WHAT YOU HAVE TO DO: The result should be every line that contains the word "Metric", taken from the material.

DATASET ENTRIES:
++++++++

/-- **`fp → c₁` uniformly on the second window as `ω → 0⁺`** (for any `β`). [cite: ForstnericKozak2003, Prop. 3.1] -/
theorem fp_win₂_tendsto (h : P.Pos) (β : ℝ) {δ : ℝ} (hδ : 0 < δ) :
    ∀ᶠ om in 𝓝[>] 0, ∀ t ∈ Icc (P.η * (1 - om)) (P.η * (1 + om)), |P.fp om β t - P.c₁| < δ := by
  have hη := h.η_pos
  obtain ⟨hcd, hcQ2, hcQ1⟩ := continuousAt_η h
  obtain ⟨ρ2, hρ2, hb2⟩ := exists_abs_le_near hcQ2
  obtain ⟨ρ1, hρ1, hb1⟩ := exists_abs_le_near hcQ1
  set M := |P.Q₂ P.η| + 1 + (|P.Q₁ P.η| + 1) with hM
  have hM0 : 0 < M := by rw [hM]; positivity
  have hd : Tendsto (fun om => descSlope P.Cc P.η (P.η * (1 - om))) (𝓝[>] 0) (𝓝 P.c₁) := by
    rw [← descSlope_η h]; exact tendsto_comp_one_sub hcd
  have hd' : ∀ᶠ om in 𝓝[>] 0, |descSlope P.Cc P.η (P.η * (1 - om)) - P.c₁| < δ / 3 := by
    have := (Metric.tendsto_nhds.1 hd) (δ / 3) (by linarith)
    filter_upwards [this] with om hom; rwa [Real.dist_eq] at hom
  have hδ₁ : ∀ᶠ om in 𝓝[>] 0, |P.δ₁ om β| < δ / 3 := by
    have := (Metric.tendsto_nhds.1 (δ₁_tendsto h β)) (δ / 3) (by linarith)
    filter_upwards [this] with om hom; rwa [Real.dist_eq, sub_zero] at hom
  have hsmall : ∀ᶠ om : ℝ in 𝓝[>] 0, 0 < om ∧ om < min (1 / 8) (min (ρ2 / P.η) (min (ρ1 / P.η) (δ / (6 * P.η * M + 1)))) :=
    eventually_pos_lt (by positivity)
  filter_upwards [hd', hδ₁, hsmall] with om h1 h2 h3 t ht
  obtain ⟨hom, hlt⟩ := h3
  simp only [lt_min_iff] at hlt
  obtain ⟨hom8, hρ2', hρ1', hδ'⟩ := hlt
  have hwin : ∀ x ∈ uIcc (P.η * (1 - om)) t, |P.φ om β x| ≤ M := by
    intro x hx
    rw [uIcc_of_le ht.1] at hx
    have hx2 : x ≤ P.η * (1 + om) := hx.2.trans ht.2
    have hxa : |x - P.η| ≤ om * P.η := by
      rw [abs_le]; constructor <;> nlinarith [hx.1, hx2]
    have hx2' : |x - P.η| < ρ2 := lt_of_le_of_lt hxa (by rwa [lt_div_iff₀ hη] at hρ2')
    have hx1' : |x - P.η| < ρ1 := lt_of_le_of_lt hxa (by rwa [lt_div_iff₀ hη] at hρ1')
    rw [φ_win₂ h hom hom8.le β hx.1 hx2]
    exact (abs_glue_le (window_nonneg x) (window_le_one x)).trans (add_le_add (hb2 x hx2') (hb1 x hx1'))
  have hI : |∫ x in (P.η * (1 - om))..t, P.φ om β x| ≤ M * |t - P.η * (1 - om)| :=
    abs_integral_le_of_abs_le hwin
  have hlen : |t - P.η * (1 - om)| ≤ 2 * om * P.η := by
    rw [abs_of_nonneg (by linarith [ht.1])]; nlinarith [ht.2]
  have hI' : |∫ x in (P.η * (1 - om))..t, P.φ om β x| < δ / 3 := by
    have h3 : M * |t - P.η * (1 - om)| ≤ M * (2 * om * P.η) := mul_le_mul_of_nonneg_left hlen hM0.le
    have h4 : om * (6 * P.η * M + 1) < δ := by rwa [lt_div_iff₀ (by positivity)] at hδ'
    nlinarith
  rw [fp_win₂_eq h hom hom8.le β ht.1]
  calc |descSlope P.Cc P.η (P.η * (1 - om)) + P.δ₁ om β + (∫ x in (P.η * (1 - om))..t, P.φ om β x) - P.c₁|
        = |(descSlope P.Cc P.η (P.η * (1 - om)) - P.c₁) + P.δ₁ om β +
            ∫ x in (P.η * (1 - om))..t, P.φ om β x| := by ring_nf
    _ ≤ |descSlope P.Cc P.η (P.η * (1 - om)) - P.c₁| + |P.δ₁ om β| +
          |∫ x in (P.η * (1 - om))..t, P.φ om β x| := abs_add_three _ _ _
    _ < δ / 3 + δ / 3 + δ / 3 := by linarith
    _ = δ := by ring

/-! ### §5 The convex region: the ideal slope `P₁` -/

/-- **The ideal slope on the convex region** `P₁(t) = c₁ + A(t - η) + B(t - η)²/2`
(`P₁' = Q₁`, `P₁(η) = c₁`, `P₁(ε) = g'(ε)`). [cite: ForstnericKozak2003, Prop. 3.1] -/
def P₁ (P : HParam) (t : ℝ) : ℝ := P.c₁ + P.A * (t - P.η) + P.B * (t - P.η) ^ 2 / 2

/-- `P₁' = Q₁`. [folklore] -/
theorem hasDerivAt_P₁ (t : ℝ) : HasDerivAt P.P₁ (P.Q₁ t) t := by
  have h1 : HasDerivAt (fun t => t - P.η) 1 t := (hasDerivAt_id' t).sub_const _
  have h2 := ((h1.pow 2).const_mul P.B).div_const 2
  have h3 := (h1.const_mul P.A).const_add P.c₁
  have h4 := h3.add h2
  refine (h4.congr_of_eventuallyEq (Eventually.of_forall fun t' => by simp [P₁])).congr_deriv ?_
  simp [Q₁]; ring

/-- `P₁(η) = c₁`. [folklore] -/
theorem P₁_η : P.P₁ P.η = P.c₁ := by simp [P₁]

/-- **`P₁(ε) = g'(ε)`**: the definition of `c₁` makes the ideal slope continuous at `ε`.
[cite: ForstnericKozak2003, Prop. 3.1] -/
theorem P₁_ε (h : P.Pos) : P.P₁ P.ε = P.gpε := by
  have hne : P.ε - P.η ≠ 0 := by have := h.η_lt; have := h.ε_pos; linarith [h.η_pos]
  rw [P₁, c₁, B]
  field_simp
  ring

/-- `P₁` is continuous. [folklore] -/
theorem continuous_P₁ : Continuous P.P₁ := by
  unfold P₁; fun_prop

/-- **The slope on the convex region**: for `η(1+ω) ≤ t ≤ ε(1-ω)`,
`fp ω β t = fp ω β (η(1+ω)) + P₁(t) - P₁(η(1+ω)) + β ∫_{η(1+ω)}^t ψ`. [cite: ForstnericKozak2003, Prop. 3.1] -/
theorem fp_convex_eq (h : P.Pos) {om : ℝ} (hom : 0 < om) (hom8 : om ≤ 1 / 8) (β : ℝ) {t : ℝ}
    (h1 : P.η * (1 + om) ≤ t) (h2 : t ≤ P.ε * (1 - om)) :
    P.fp om β t = P.fp om β (P.η * (1 + om)) + (P.P₁ t - P.P₁ (P.η * (1 + om))) +
      β * ∫ x in (P.η * (1 + om))..t, P.ψ x := by
  set a := P.η * (1 + om) with ha
  have hσa : P.σ < a := by
    obtain ⟨s1, -, -⟩ := h.sizes hom.le hom8
    have := h.t₂_pos; rw [t₂_eq] at s1 this; rw [ha]; nlinarith [h.η_pos]
  have hmem : ∀ x ∈ uIcc a t, a ≤ x ∧ x ≤ P.ε * (1 - om) := fun x hx => by
    rw [uIcc_of_le h1] at hx; exact ⟨hx.1, hx.2.trans h2⟩
  have hσx : ∀ x ∈ uIcc a t, P.σ < x := fun x hx => lt_of_lt_of_le hσa (hmem x hx).1
  have hderiv : ∀ x ∈ uIcc a t, HasDerivAt (P.fp om β) (P.φ om β x) x := fun x hx =>
    hasDerivAt_fp h hom hom8 β (hσx x hx)
  have hint : IntervalIntegrable (P.φ om β) volume a t :=
    ((contDiffOn_phi h hom hom8 β (n := ⊤)).continuousOn.mono fun x hx => hσx x hx).intervalIntegrable
  have hI := integral_eq_sub_of_hasDerivAt hderiv hint
  have hcongr : ∫ x in a..t, P.φ om β x = ∫ x in a..t, (P.Q₁ x + β * P.ψ x) :=
    integral_congr fun x hx => φ_eq_Q₁_add h hom β (hmem x hx).1 (hmem x hx).2
  have hψc : Continuous P.ψ := (contDiff_ψ (n := ⊤)).continuous
  have hiQ : IntervalIntegrable P.Q₁ volume a t := (contDiff_Q₁ (P := P) (n := ⊤)).continuous.intervalIntegrable _ _
  have hiψ : IntervalIntegrable (fun x => β * P.ψ x) volume a t := (continuous_const.mul hψc).intervalIntegrable _ _
  have hQ : ∫ x in a..t, P.Q₁ x = P.P₁ t - P.P₁ a :=
    integral_eq_sub_of_hasDerivAt (fun x _ => hasDerivAt_P₁ x) hiQ
  rw [hcongr, integral_add hiQ hiψ, hQ, intervalIntegral.integral_const_mul] at hI
  linarith

/-! ### §6 The junction `ε`: `β⋆ → 0` and the slope on the third window -/

/-- Continuity at `ε` of the pieces `Q₁`, `Q_g`, `g'`, `P₁`. [folklore] -/
theorem continuousAt_ε (h : P.Pos) :
    ContinuousAt P.Q₁ P.ε ∧ ContinuousAt P.Qg P.ε ∧
      ContinuousAt (fun t => P.l * t / quadric P.l t) P.ε ∧ ContinuousAt P.P₁ P.ε := by
  have hl := h.l_nonneg
  refine ⟨(contDiff_Q₁ (P := P) (n := ⊤)).continuous.continuousAt,
    (contDiff_Qg h (n := ⊤)).continuous.continuousAt, ?_, continuous_P₁.continuousAt⟩
  exact (hasDerivAt_quadric hl P.ε |>.continuousAt |> fun hc =>
    ((continuous_const.mul continuous_id).continuousAt.div hc (quadric_pos hl _).ne'))

/-- `g'(ε) = gpε` (unfolding). [folklore] -/
theorem gp_ε : P.l * P.ε / quadric P.l P.ε = P.gpε := rfl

++++++++

SOLUTION BELOW:
    have := (Metric.tendsto_nhds.1 hd) (δ / 3) (by linarith)
    have := (Metric.tendsto_nhds.1 (δ₁_tendsto h β)) (δ / 3) (by linarith)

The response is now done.